That sounds like a good fix. If you wish to coat with plaster, Structolite might not be bad to fill in a heavy area. Use a bonding agent. Whatever you use, it might not be a bad idea to use a straight edge to screed the base coat of mud.


----------



## cazna (Mar 28, 2010)

Your concentrating on the wrong thing, Use some hot mud and add some pva glue to it and a little multi purpose for building it up, Use fibafuse to hold it all together and then some multi purpose to finish and sand but what really matters is stopping any more moisture so really the paints the important part, Get that but right, Good sealer and top coats .


----------



## endo_alley_revisited (Aug 9, 2016)

I guess we just assumed that the roof leak was fixed.

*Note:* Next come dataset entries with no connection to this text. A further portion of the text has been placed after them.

import Literature.Geometry.Symplectic.GromovMcDuffChartFormRelEnd
import Literature.Geometry.Symplectic.StandardEnd
import Literature.Topology.FourManifolds.HomotopySpheres
import Literature.Geometry.Manifold.InjOnLocalDiffeomorphInverse
import Mathlib.Topology.Maps.Proper.CompactlyGenerated
import Mathlib.Analysis.Complex.Basic

/-!
# Helper `helper_diffeoOfProperInjective` of line `Sketch` for crux `WitnessCharge`
(item stmt-SmoothPoincare4-7824; route `SullivanDual`, crux
`Summit.SmoothPoincare4.SmoothPoincare4.Theses.SullivanDual.WitnessCharge`; line `Sketch`,
registered stub `helper_diffeoOfProperInjective` of the lead's complete-family mini-skeleton,
wave 4 — classical glue: diffeomorphism packaging)

**A proper injective immersion `ℂ × ℂ → Σ∖p` is a diffeomorphism.** Let `Σ` be a homotopy
`4`-sphere, `p ∈ Σ`, and `Φ : ℂ × ℂ → Σ∖p` (`punctured p`, an open submanifold of `Σ`) a `C^∞`
map which is injective, has injective differential everywhere, and is proper (preimages of compact
sets are compact). Then `Φ` is (the underlying map of) a diffeomorphism `ℂ × ℂ ≃ₘ Σ∖p`.

Proof (classical: a proper injective local diffeomorphism onto a connected manifold is a
diffeomorphism).
* The differential `mfderiv Φ q : ℂ × ℂ →L[ℝ] ℝ⁴` is injective between real vector spaces of the
  same dimension `4`, hence bijective (`helper_diffeoOfProperInjective_bijective_mfderiv`); by the
  inverse function theorem for manifolds
  (`Literature.Geometry.Manifold.isLocalDiffeomorphAt_of_bijective_mfderiv`, Lee 2013, Thm. 4.5)
  `Φ` is a local diffeomorphism (`helper_diffeoOfProperInjective_isLocalDiffeomorph`).
* `range Φ` is open (local diffeomorphisms are open maps), closed (a proper map into the locally
  compact Hausdorff space `Σ∖p` is closed: `isProperMap_iff_isCompact_preimage`,
  `IsProperMap.isClosedMap`) and nonempty, and `Σ∖p` is connected
  (`Literature.Geometry.Symplectic.pathConnectedSpace_punctured_of_homotopySphere`), so `Φ` is
  surjective (`helper_diffeoOfProperInjective_surjective`).
* A bijective local diffeomorphism is a diffeomorphism
  (`IsLocalDiffeomorph.diffeomorphOfBijective`).

Everything here is proved; no facts and no definitions are introduced.
-/

noncomputable section

-- the prescribed namespace `Summit.<P>.<Sub>.…` duplicates `SmoothPoincare4` (P = Sub)
set_option linter.dupNamespace false

open scoped Manifold ContDiff Topology
open Set Filter Literature.Geometry.Kaehler Literature.Geometry.Symplectic
  Literature.Topology.FourManifolds

namespace Summit.SmoothPoincare4.SmoothPoincare4.Theorems.WitnessCharge.PencilIncompleteness

/-- **Dimension count.** An injective differential `ℂ × ℂ →L[ℝ] T(Σ∖p) = ℝ⁴` of a map
`Φ : ℂ × ℂ → Σ∖p` is bijective: both sides are real vector spaces of dimension `4`
(`Complex.finrank_real_complex`, `Module.finrank_prod`, `finrank_euclideanSpace_fin`), and an
injective linear map between finite-dimensional spaces of equal dimension is surjective
(`LinearMap.injective_iff_surjective_of_finrank_eq_finrank`). -/
theorem helper_diffeoOfProperInjective_bijective_mfderiv {S : HomotopySphere 4} {p : S.carrier}
    (Φ : ℂ × ℂ → punctured p) (q : ℂ × ℂ)
    (hq : Function.Injective (mfderiv 𝓘(ℝ, ℂ × ℂ) (𝓡 4) Φ q)) :
    Function.Bijective (mfderiv 𝓘(ℝ, ℂ × ℂ) (𝓡 4) Φ q) := by
  obtain ⟨L, hL⟩ : ∃ L : (ℂ × ℂ) →L[ℝ] EuclideanSpace ℝ (Fin 4),
      L = mfderiv 𝓘(ℝ, ℂ × ℂ) (𝓡 4) Φ q := ⟨_, rfl⟩
  have hdim : Module.finrank ℝ (ℂ × ℂ) = Module.finrank ℝ (EuclideanSpace ℝ (Fin 4)) := by
    simp [Module.finrank_prod, Complex.finrank_real_complex]
  have hLinj : Function.Injective L := by
    rw [hL]
    exact hq
  have hLsurj : Function.Surjective L :=
    (LinearMap.injective_iff_surjective_of_finrank_eq_finrank (f := (L : (ℂ × ℂ) →ₗ[ℝ] _)) hdim).1
      hLinj
  refine ⟨hq, ?_⟩
  rw [← hL]
  exact hLsurj

/-- **Inverse function theorem step.** A `C^∞` map `Φ : ℂ × ℂ → Σ∖p` with everywhere injective
differential is a `C^∞` local diffeomorphism (Lee 2013, Thm. 4.5, through
`Literature.Geometry.Manifold.isLocalDiffeomorphAt_of_bijective_mfderiv` and the dimension
count `helper_diffeoOfProperInjective_bijective_mfderiv`). -/
theorem helper_diffeoOfProperInjective_isLocalDiffeomorph {S : HomotopySphere 4} {p : S.carrier}
    (Φ : ℂ × ℂ → punctured p) (hΦ : ContMDiff 𝓘(ℝ, ℂ × ℂ) (𝓡 4) ∞ Φ)
    (hderiv : ∀ q : ℂ × ℂ, Function.Injective (mfderiv 𝓘(ℝ, ℂ × ℂ) (𝓡 4) Φ q)) :
    IsLocalDiffeomorph 𝓘(ℝ, ℂ × ℂ) (𝓡 4) ∞ Φ := fun q =>
  Literature.Geometry.Manifold.isLocalDiffeomorphAt_of_bijective_mfderiv isOpen_univ (mem_univ q)
    hΦ.contMDiffOn (helper_diffeoOfProperInjective_bijective_mfderiv Φ q (hderiv q))

/-- **Open-and-closed step.** A proper `C^∞` local diffeomorphism `Φ : ℂ × ℂ → Σ∖p` is
surjective: its range is open (local diffeomorphisms are open maps), closed (proper maps into the
locally compact Hausdorff space `Σ∖p` are closed maps) and nonempty, and `Σ∖p` is connected
(`Literature.Geometry.Symplectic.pathConnectedSpace_punctured_of_homotopySphere`). -/
theorem helper_diffeoOfProperInjective_surjective {S : HomotopySphere 4} {p : S.carrier}
    (Φ : ℂ × ℂ → punctured p) (hΦ : ContMDiff 𝓘(ℝ, ℂ × ℂ) (𝓡 4) ∞ Φ)
    (hloc : IsLocalDiffeomorph 𝓘(ℝ, ℂ × ℂ) (𝓡 4) ∞ Φ)
    (hproper : ∀ K : Set (punctured p), IsCompact K → IsCompact (Φ ⁻¹' K)) :
    Function.Surjective Φ := by
  haveI := pathConnectedSpace_punctured_of_homotopySphere S p
  haveI : LocallyCompactSpace (punctured p) :=
    ChartedSpace.locallyCompactSpace (EuclideanSpace ℝ (Fin 4)) (punctured p)
  have hprop : IsProperMap Φ :=
    isProperMap_iff_isCompact_preimage.2 ⟨hΦ.continuous, fun K hK => hproper K hK⟩
  have hclosed : IsClosed (range Φ) := hprop.isClosedMap.isClosed_range
  have hopen : IsOpen (range Φ) := hloc.isOpen_range
  have huniv : range Φ = univ := IsClopen.eq_univ ⟨hclosed, hopen⟩ (range_nonempty Φ)
  exact range_eq_univ.1 huniv

/-- **A proper injective immersion `ℂ × ℂ → Σ∖p` is a diffeomorphism** (helper
`helper_diffeoOfProperInjective`, classical glue of line `Sketch`): a `C^∞`, injective, proper map
`Φ : ℂ × ℂ → Σ∖p` with everywhere injective differential is the underlying map of a
diffeomorphism `ℂ × ℂ ≃ₘ Σ∖p` (local diffeomorphism by the inverse function theorem and the
dimension count; surjective by the open-and-closed argument in the connected manifold `Σ∖p`;
then `IsLocalDiffeomorph.diffeomorphOfBijective`). -/
theorem helper_diffeoOfProperInjective :
    ∀ (S : HomotopySphere 4) (p : S.carrier) (Φ : ℂ × ℂ → punctured p),
      ContMDiff 𝓘(ℝ, ℂ × ℂ) (𝓡 4) ∞ Φ → Function.Injective Φ →
      (∀ q : ℂ × ℂ, Function.Injective (mfderiv 𝓘(ℝ, ℂ × ℂ) (𝓡 4) Φ q)) →
      (∀ K : Set (punctured p), IsCompact K → IsCompact (Φ ⁻¹' K)) →
      ∃ F : (ℂ × ℂ) ≃ₘ⟮𝓘(ℝ, ℂ × ℂ), 𝓡 4⟯ (punctured p), ∀ q : ℂ × ℂ, F q = Φ q := by
  intro S p Φ hΦ hinj hderiv hproper
  have hloc : IsLocalDiffeomorph 𝓘(ℝ, ℂ × ℂ) (𝓡 4) ∞ Φ :=
    helper_diffeoOfProperInjective_isLocalDiffeomorph Φ hΦ hderiv
  have hsurj : Function.Surjective Φ :=
    helper_diffeoOfProperInjective_surjective Φ hΦ hloc hproper
  exact ⟨hloc.diffeomorphOfBijective ⟨hinj, hsurj⟩, fun _ => rfl⟩

end Summit.SmoothPoincare4.SmoothPoincare4.Theorems.WitnessCharge.PencilIncompleteness

end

That should be the number one issue.


----------



## Wimpy65 (Dec 17, 2013)

Yeah Endo, that's my first question to the GC/homeowner when I'm asked to repair water damage, ("was the leak fixed?")!
:yes:


----------



## endo_alley_revisited (Aug 9, 2016)

Wimpy65 said:


> Yeah Endo, that's my first question to the GC/homeowner when I'm asked to repair water damage, ("was the leak fixed?")!
> :yes:


Great point. Take nothing for granted.


----------